To dispel those doubts–well-founded, given the Council’s record on policing–we call on you to take formal action at the June 22 meeting to begin the #DefundPolice process in a manner that reflects the urgency, ambition, and breadth noted above. We specifically reject the possibility of deferring such questions until the next annual budget or until after the General Plan Update; we note that you have taken significant actions on housing and environment while the GPU addresses those topics in parallel. With regard to breadth, some additional specifics that the budget inquest ought to address include the following:

  • As San Francisco recently announced, identifying alternatives to using police officers as first responders to situations involving,
    • Unhoused people,
    • People with mental illness,
    • Noise and other “quality of life” concerns, and
    • Other non-violent matters;
  • Identifying which functions currently undertaken by non-sworn personnel but under PD control (such as parking enforcement, animal control, and crossing guards) could be directly transferred to other departments;
  • Identifying ways to reduce the number of sworn officers without layoffs, such as attrition, retirement incentives, and/or furloughs, including actions that would first require changes in law or renegotiation of collective bargaining agreements;
  • Identifying ways to reduce the extraordinarily high total compensation of many CCPD officers, including
    • The base salaries established by the Police Salary Initiative Ordinance and codified in the current collective bargaining agreement (MOU) with the Police Officers’ Association;
    • The substantial additions above base salary, not mandated by the Ordinance, such as special assignment pay, field training officer pay, rangemaster pay, POST certificate pay, and longevity pay, as provided for in the MOU;
    • CCPD policies and practices that trigger eligibility for these additions.

On a less urgent note, and with regard to our second overarching demand for community control, we also gratefully acknowledge the statements from a majority of Council members in support of two of our prior demands: creation of a robust, independent oversight body with jurisdiction over the PD and public safety more generally, and making the reimagination of public safety a core task for the General Plan Update (GPU).  We look forward to formal actions to begin implementing those commitments.

In addition, we reiterate our prior demand that the Council direct the PD to immediately begin implementing the standards established by the California Racial & Identity Profiling Act (RIPA). Up till now, the PD has seemed set on delaying compliance until the last minute legally permitted, though we welcome the openness to changing this that Acting Chief Cid expressed just yesterday. The pervasive experiences of racial profiling in both initial police stops and in aggressive, demeaning post-stop conduct have been central to the testimony you heard Monday (though not for the first time). These also are often precursors to more violent encounters resulting in injury or death, as scholars of race and policing have demonstrated. Gathering this data is an essential first step to addressing this urgent problem.

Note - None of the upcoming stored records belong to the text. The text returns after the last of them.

import Summits.BirchSwinnertonDyer.Rank1Residual.JET.KolyvaginClassSignUnconditional
import Summits.BirchSwinnertonDyer.BirchSwinnertonDyer.Theorems.GenusKolyvaginAtTwoGenusPrimitiveSupplyAtTwoKolyvaginClassAtTwo
import HarnessLib

/-!
# Route `GenusKolyvaginAtTwo`, LINE 6, KEY crux Q3 (inner statement of stmt-BirchSwinnertonDyer-22137):
# the SIGN of the concrete Kolyvagin class under complex conjugation AT `p = 2`,
# `τ_* c_M(n) = −w(E)·(−1)^{#primes of n} · c_M(n)` in `H¹(K, E_K[2^M])` (Gross 1991 Prop. 5.4) — UNCONDITIONAL

Helper (seat `bsd-line-gk2-p3` g13; `--supports` the crux, closes nothing). The pair descent of LINE 6 reads Kolyvagin's
classes `c_M(n) ∈ H¹(K, E_K[2^M])` as classes over `ℚ` of `E` (sign `+`) or of the twin `E^{(d_K)}` (sign `−`) through this
lineage's `…EigenClassesFinite` (`existsUnique_resTorsion_eq_of_conjAct_eq`, `existsUnique_hPsiKT_resTorsion_eq_of_conjAct_eq_neg`);
the input is the `τ`-eigen property of `c_M(n)` — the fields `res_c₁` / `res_c₂` of `VisiblePairAtTwo.Input`. The tree has the sign
law for every ODD `p` (`JET.sign_conjAct_kolyvaginClass`, p-reader; Literature named fact
`McCallum1991.sign_conjAct_kolyvaginClass` with `p ≠ 2`, discharged by `kdd-p1`): its only use of `p ≠ 2` is Gross's Lemma 4.3
"`E(K[m])[p] = 0`" (`RingClassNoTorsion.isAdmissible_pointsSubgroup`). At `p = 2` that admissibility is the lead's
`GenusKoly.isAdmissible_pointsSubgroup_two` (p-reader gk2-p1: `ρ̄_{E,2}` onto, `d_K` odd, Heegner hypothesis ⟹ `E(K[m])[2^M] = 0`).
Everything else in the JET assembly — Gross Prop. 5.3 at every divisor (`exists_mem_ringClassGal_isOfFinAddOrder_conj_sub_smul`),
data at the divisors (`nonempty_kolyvaginHeegnerData_of_grossCM` with the two discharged CM facts), and Prop. 5.4 (2) for the
concrete classes (`conjAct_kolyvaginClass_eq_sign_smul_zhang`) — is prime-agnostic. Hence:

* `sign_conjAct_kolyvaginClass_two` — **for `E/ℚ` globally minimal with `ρ̄_{E,2}` onto, `K` imaginary quadratic with `d_K` odd,
  `d_K ∉ {−3, −4}`, every `p ∣ N_E` split in `K`, the non-trivial `τ ∈ Aut(K/ℚ)`, a frame `(Dt, β, ι)`, a square-free `n` whose
  prime factors are Zhang–Kolyvagin primes at `2` of index `≥ M ≥ 1`, and ANY datum `d` of conductor `n`:
  `τ_* c_M(n) = (−w(E)·(−1)^{#primes of n}) • c_M(n)` in `H¹(K, E_K[2^M])`**, with the sign in `{±1}`;
* `exists_sign_conjAct_kolyvaginClass_two` — the `∃ e ∈ {±1}` form;
* `conjAct_kolyvaginClass_two_eq_self` / `conjAct_kolyvaginClass_two_eq_neg` — the two parities spelled out: for `w(E) = −1`
  (the member carrying the Heegner point in its `+` part) `c_M(n)` is `τ`-FIXED at even depth and `τ`-ANTI-fixed at odd depth,
  and the other way round for `w(E) = +1` — the shape consumed by `res_c₁` / `res_c₂`.

THEOREMS ONLY (no definition, no named fact, no `sorry`, standard axioms). Nothing about Kolyvagin's conjecture at `2` or BSD is
asserted.

References: [GrossLMS1991] §5 (5.2), Prop. 5.3, Prop. 5.4 (1)–(2) (p. 243), §4 Lemma 4.3; [McCallumLMS1991] §4 (4.2), (5), §5
(p. 303: `c_M(n) ∈ H¹(K, E_{p^M})^{(−1)^r ε}`); [Kolyvagin1989Izv] §3; [Jetchev2008] §4.1.3.
-/

set_option autoImplicit false
set_option linter.dupNamespace false -- tree convention: `Summit.BirchSwinnertonDyer.BirchSwinnertonDyer.Theorems` (summit = sub-problem)

noncomputable section

open scoped Classical
open WeierstrassCurve Field NumberField IsDedekindDomain Finset
open Literature.NumberTheory.EllipticCurves Literature.NumberTheory.GaloisRepresentations
open Literature.NumberTheory.EllipticCurves.KolyvaginCocycle Literature.NumberTheory.EllipticCurves.KolyvaginEuler
open Literature.NumberTheory.EllipticCurves.RingClassField Literature.NumberTheory.EllipticCurves.ModularForms
open Summit.BirchSwinnertonDyer.Rank1Residual.X11b Summit.BirchSwinnertonDyer.Rank1Residual.X11b.Three
open Summit.BirchSwinnertonDyer.Rank1Residual.X11b.KolyvaginTauEigen
open Summit.BirchSwinnertonDyer.Rank1Residual.JET

namespace Summit.BirchSwinnertonDyer.BirchSwinnertonDyer.Theorems.GenusExact.KolyvaginClassSign

variable {K : Type} [Field K] [NumberField K] {W : WeierstrassCurve ℚ}

/-- **Gross 1991 Prop. 5.4 AT `p = 2`: `τ_* c_M(n) = −w(E)·(−1)^{#primes of n} · c_M(n)` in `H¹(K, E_K[2^M])`, unconditionally**
on the frames of route `GenusKolyvaginAtTwo` (`ρ̄_{E,2}` onto, `d_K` odd `∉ {−3, −4}`, Heegner hypothesis): the JET assembly
(`conjAct_kolyvaginClass_eq_sign_smul_zhang` fed with Prop. 5.3 at every divisor and data at the divisors) with the admissibility
`E(K[m]) ⊆ E(K̄)` for `2^M` supplied by `GenusKoly.isAdmissible_pointsSubgroup_two` instead of the odd-`p` Lemma 4.3.
[cite: GrossLMS1991, §5 Prop. 5.3, Prop. 5.4 (p. 243) and §4 Lemma 4.3] [cite: McCallumLMS1991, §5 (p. 303)] -/
theorem sign_conjAct_kolyvaginClass_two [W.IsElliptic] [W.IsGloballyMinimal] [NeZero (W.conductorNorm ℤ)]
    (hK : IsImaginaryQuadratic K) (hD3 : NumberField.discr K ≠ -3) (hD4 : NumberField.discr K ≠ -4)
    (hodd : Odd (NumberField.discr K)) (hH : SatisfiesHeegnerHypothesis (W.conductorNorm ℤ) K)
    (hsurj : W.HasSurjectiveModNGaloisRep ((2 : ℤ) ^ 1))
    (τ : K ≃ₐ[ℚ] K) (hτ : τ ≠ 1)
    (Dt : ModularParametrizationData W (W.conductorNorm ℤ)) (β : ℤ) (ι : K →+* ℂ)
    {n : ℕ} (hn : Squarefree n) {M : ℕ} (hM : 1 ≤ M)
    (hnK : ∀ ℓ ∈ n.primeFactors, Zhang2014.IsKolyvaginPrime (W.conductorNorm ℤ) W K 2 ℓ ∧
      M ≤ Zhang2014.kolyvaginIndex W 2 ℓ)
    (d : KolyvaginHeegnerData Dt β ι n) :
    (-W.rootNumber * (-1) ^ n.primeFactors.card = 1 ∨ -W.rootNumber * (-1) ^ n.primeFactors.card = -1) ∧
      conjAct W τ ((2 ^ M : ℕ) : ℤ) (d.kolyvaginClass Nat.prime_two M) =
        (-W.rootNumber * (-1) ^ n.primeFactors.card) • d.kolyvaginClass Nat.prime_two M := by
  have hCM1 : phi_heegnerPointOfConductor_mem_range_map_ringClassField (W.conductorNorm ℤ) W K :=
    phi_heegnerPointOfConductor_mem_range_map_ringClassField_holds (W.conductorNorm ℤ) W K
  have hCM2 : exists_generator_ringClassGalOver K := exists_generator_ringClassGalOver_holds
  have hND : IsCoprime (W.conductorNorm ℤ : ℤ) (NumberField.discr K) :=
    KolyvaginAssembly.isCoprime_discr_of_satisfiesHeegnerHypothesis hK hH
  have hD : NumberField.discr K < -4 := KolyvaginAssembly.discr_lt_neg_four hK ⟨hD3, hD4⟩
  have hinert : ∀ (m' : ℕ), m' ∣ n → ∀ q ∈ m'.primeFactors, (Ideal.span {(q : 𝓞 K)}).IsPrime :=
    fun m' hm' q hq ↦ (hnK q (Nat.primeFactors_mono hm' hn.ne_zero hq)).1.2.2.2.2.1
  -- data at every divisor of `n` (the given `d` at `n` itself)
  have hne : ∀ m' : ℕ, m' ∣ n → Nonempty (KolyvaginHeegnerData Dt β ι m') := fun m' hm' ↦
    BirchSwinnertonDyer.Theorems.nonempty_kolyvaginHeegnerData_of_grossCM hCM1 hCM2 hK hH Dt β ι
      d.dvd_sq_sub (hn.squarefree_of_dvd hm') (hinert m' hm')
  let data : (m' : ℕ) → m' ∣ n → KolyvaginHeegnerData Dt β ι m' := fun m' hm' ↦
    if h : m' = n then h ▸ d else (hne m' hm').some
  have hdata : data n dvd_rfl = d := by simp [data]
  -- Gross Prop. 5.3 at every divisor of `n` (all `≠ 0` and prime to `N`), UNCONDITIONALLY
  have h53 : ∀ (m : ℕ) (hm : m ∣ n) (τm : ringClassField K ι m ≃ₐ[ℚ] ringClassField K ι m),
      (∀ x : ringClassField K ι m, ((τm x : ringClassField K ι m) : ℂ) = starRingEnd ℂ x) →
      ∃ σ' ∈ ringClassGal ι m, IsOfFinAddOrder
        (pointGalHom W (ringClassField K ι m) τm (data m hm).y -
          (-W.rootNumber) • pointGalHom W (ringClassField K ι m) σ' (data m hm).y) := by
    intro m hm τm hτm
    obtain ⟨hm0, hmN⟩ := ne_zero_and_coprime_of_isKolyvaginPrime (K := K) (hn.squarefree_of_dvd hm)
      (fun q hq ↦ (hnK q (Nat.primeFactors_mono hm hn.ne_zero hq)).1)
    exact exists_mem_ringClassGal_isOfFinAddOrder_conj_sub_smul W hK hH Dt ι hm0 hmN (data m hm) τm hτm
  refine ⟨?_, ?_⟩
  · rcases W.rootNumber_eq_one_or with h1 | h1 <;>
      rcases neg_one_pow_eq_or ℤ n.primeFactors.card with h | h <;> simp [h1, h]
  · -- the only `p = 2`-specific input: admissibility of `E(K[m]) ⊆ E(K̄)` for `2^M` (Lemma 4.3 at `2`)
    have h := conjAct_kolyvaginClass_eq_sign_smul_zhang (c := τ) hK ι Nat.prime_two hM Dt hND hD hn hnK data hτ
      (-W.rootNumber) h53
      (fun m hm ↦ GenusKoly.isAdmissible_pointsSubgroup_two hK hodd hH hsurj
        (ne_zero_of_dvd_ne_zero hn.ne_zero hm) (data m hm) M) n dvd_rfl
    rwa [hdata] at h

/-- The same in the `∃ e ∈ {±1}` form. [cite: GrossLMS1991, §5 Prop. 5.4 (p. 243)] -/
theorem exists_sign_conjAct_kolyvaginClass_two [W.IsElliptic] [W.IsGloballyMinimal] [NeZero (W.conductorNorm ℤ)]
    (hK : IsImaginaryQuadratic K) (hD3 : NumberField.discr K ≠ -3) (hD4 : NumberField.discr K ≠ -4)
    (hodd : Odd (NumberField.discr K)) (hH : SatisfiesHeegnerHypothesis (W.conductorNorm ℤ) K)
    (hsurj : W.HasSurjectiveModNGaloisRep ((2 : ℤ) ^ 1))
    (τ : K ≃ₐ[ℚ] K) (hτ : τ ≠ 1)
    (Dt : ModularParametrizationData W (W.conductorNorm ℤ)) (β : ℤ) (ι : K →+* ℂ)
    {n : ℕ} (hn : Squarefree n) {M : ℕ} (hM : 1 ≤ M)
    (hnK : ∀ ℓ ∈ n.primeFactors, Zhang2014.IsKolyvaginPrime (W.conductorNorm ℤ) W K 2 ℓ ∧
      M ≤ Zhang2014.kolyvaginIndex W 2 ℓ)
    (d : KolyvaginHeegnerData Dt β ι n) :
    ∃ e : ℤ, (e = 1 ∨ e = -1) ∧
      conjAct W τ ((2 ^ M : ℕ) : ℤ) (d.kolyvaginClass Nat.prime_two M) = e • d.kolyvaginClass Nat.prime_two M :=
  ⟨_, sign_conjAct_kolyvaginClass_two hK hD3 hD4 hodd hH hsurj τ hτ Dt β ι hn hM hnK d⟩

/-- **Even sign: `c_M(n)` is `τ`-fixed** — when `−w(E)·(−1)^{#primes of n} = 1`, i.e. `w(E) = −1` and `n` has an even number of
prime factors, or `w(E) = +1` and an odd number: the class descends to `H¹(ℚ, E[2^M])` (`EigenClassesFinite.existsUnique_resTorsion_eq_of_conjAct_eq`).
[cite: GrossLMS1991, §5 Prop. 5.4] [cite: McCallumLMS1991, §5 (p. 303)] -/
theorem conjAct_kolyvaginClass_two_eq_self [W.IsElliptic] [W.IsGloballyMinimal] [NeZero (W.conductorNorm ℤ)]
    (hK : IsImaginaryQuadratic K) (hD3 : NumberField.discr K ≠ -3) (hD4 : NumberField.discr K ≠ -4)
    (hodd : Odd (NumberField.discr K)) (hH : SatisfiesHeegnerHypothesis (W.conductorNorm ℤ) K)
    (hsurj : W.HasSurjectiveModNGaloisRep ((2 : ℤ) ^ 1))
    (τ : K ≃ₐ[ℚ] K) (hτ : τ ≠ 1)
    (Dt : ModularParametrizationData W (W.conductorNorm ℤ)) (β : ℤ) (ι : K →+* ℂ)
    {n : ℕ} (hn : Squarefree n) {M : ℕ} (hM : 1 ≤ M)
    (hnK : ∀ ℓ ∈ n.primeFactors, Zhang2014.IsKolyvaginPrime (W.conductorNorm ℤ) W K 2 ℓ ∧
      M ≤ Zhang2014.kolyvaginIndex W 2 ℓ)
    (d : KolyvaginHeegnerData Dt β ι n) (hsign : -W.rootNumber * (-1) ^ n.primeFactors.card = 1) :
    conjAct W τ ((2 ^ M : ℕ) : ℤ) (d.kolyvaginClass Nat.prime_two M) = d.kolyvaginClass Nat.prime_two M := by
  have h := (sign_conjAct_kolyvaginClass_two hK hD3 hD4 hodd hH hsurj τ hτ Dt β ι hn hM hnK d).2
  rwa [hsign, one_smul] at h

/-- **Odd sign: `c_M(n)` is `τ`-anti-fixed** — when `−w(E)·(−1)^{#primes of n} = −1`: the class descends to
`H¹(ℚ, E^{(d_K)}[2^M])` (`EigenClassesFinite.existsUnique_hPsiKT_resTorsion_eq_of_conjAct_eq_neg`). [cite: GrossLMS1991, §5 Prop. 5.4]
[cite: Kolyvagin1989Izv, §3 (the pair `(E, E^D)`)] -/
theorem conjAct_kolyvaginClass_two_eq_neg [W.IsElliptic] [W.IsGloballyMinimal] [NeZero (W.conductorNorm ℤ)]
    (hK : IsImaginaryQuadratic K) (hD3 : NumberField.discr K ≠ -3) (hD4 : NumberField.discr K ≠ -4)
    (hodd : Odd (NumberField.discr K)) (hH : SatisfiesHeegnerHypothesis (W.conductorNorm ℤ) K)
    (hsurj : W.HasSurjectiveModNGaloisRep ((2 : ℤ) ^ 1))
    (τ : K ≃ₐ[ℚ] K) (hτ : τ ≠ 1)
    (Dt : ModularParametrizationData W (W.conductorNorm ℤ)) (β : ℤ) (ι : K →+* ℂ)
    {n : ℕ} (hn : Squarefree n) {M : ℕ} (hM : 1 ≤ M)
    (hnK : ∀ ℓ ∈ n.primeFactors, Zhang2014.IsKolyvaginPrime (W.conductorNorm ℤ) W K 2 ℓ ∧
      M ≤ Zhang2014.kolyvaginIndex W 2 ℓ)
    (d : KolyvaginHeegnerData Dt β ι n) (hsign : -W.rootNumber * (-1) ^ n.primeFactors.card = -1) :
    conjAct W τ ((2 ^ M : ℕ) : ℤ) (d.kolyvaginClass Nat.prime_two M) = -d.kolyvaginClass Nat.prime_two M := by
  have h := (sign_conjAct_kolyvaginClass_two hK hD3 hD4 hodd hH hsurj τ hτ Dt β ι hn hM hnK d).2
  rwa [hsign, neg_one_zsmul] at h

end Summit.BirchSwinnertonDyer.BirchSwinnertonDyer.Theorems.GenusExact.KolyvaginClassSign

end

Thank you for showing an openness to the need for structural change in Culver City. This is a welcome antidote to the denial and self-congratulation that has for too long been the stock-in-trade among City leaders, and continues to be for some, as well as for some segments of the community who long have been most empowered by City government. However, in order to bring about real change and avoid breeding further cynicism, it is essential to immediately start making binding decisions that implement a new vision. We urge you to take this next step on Monday.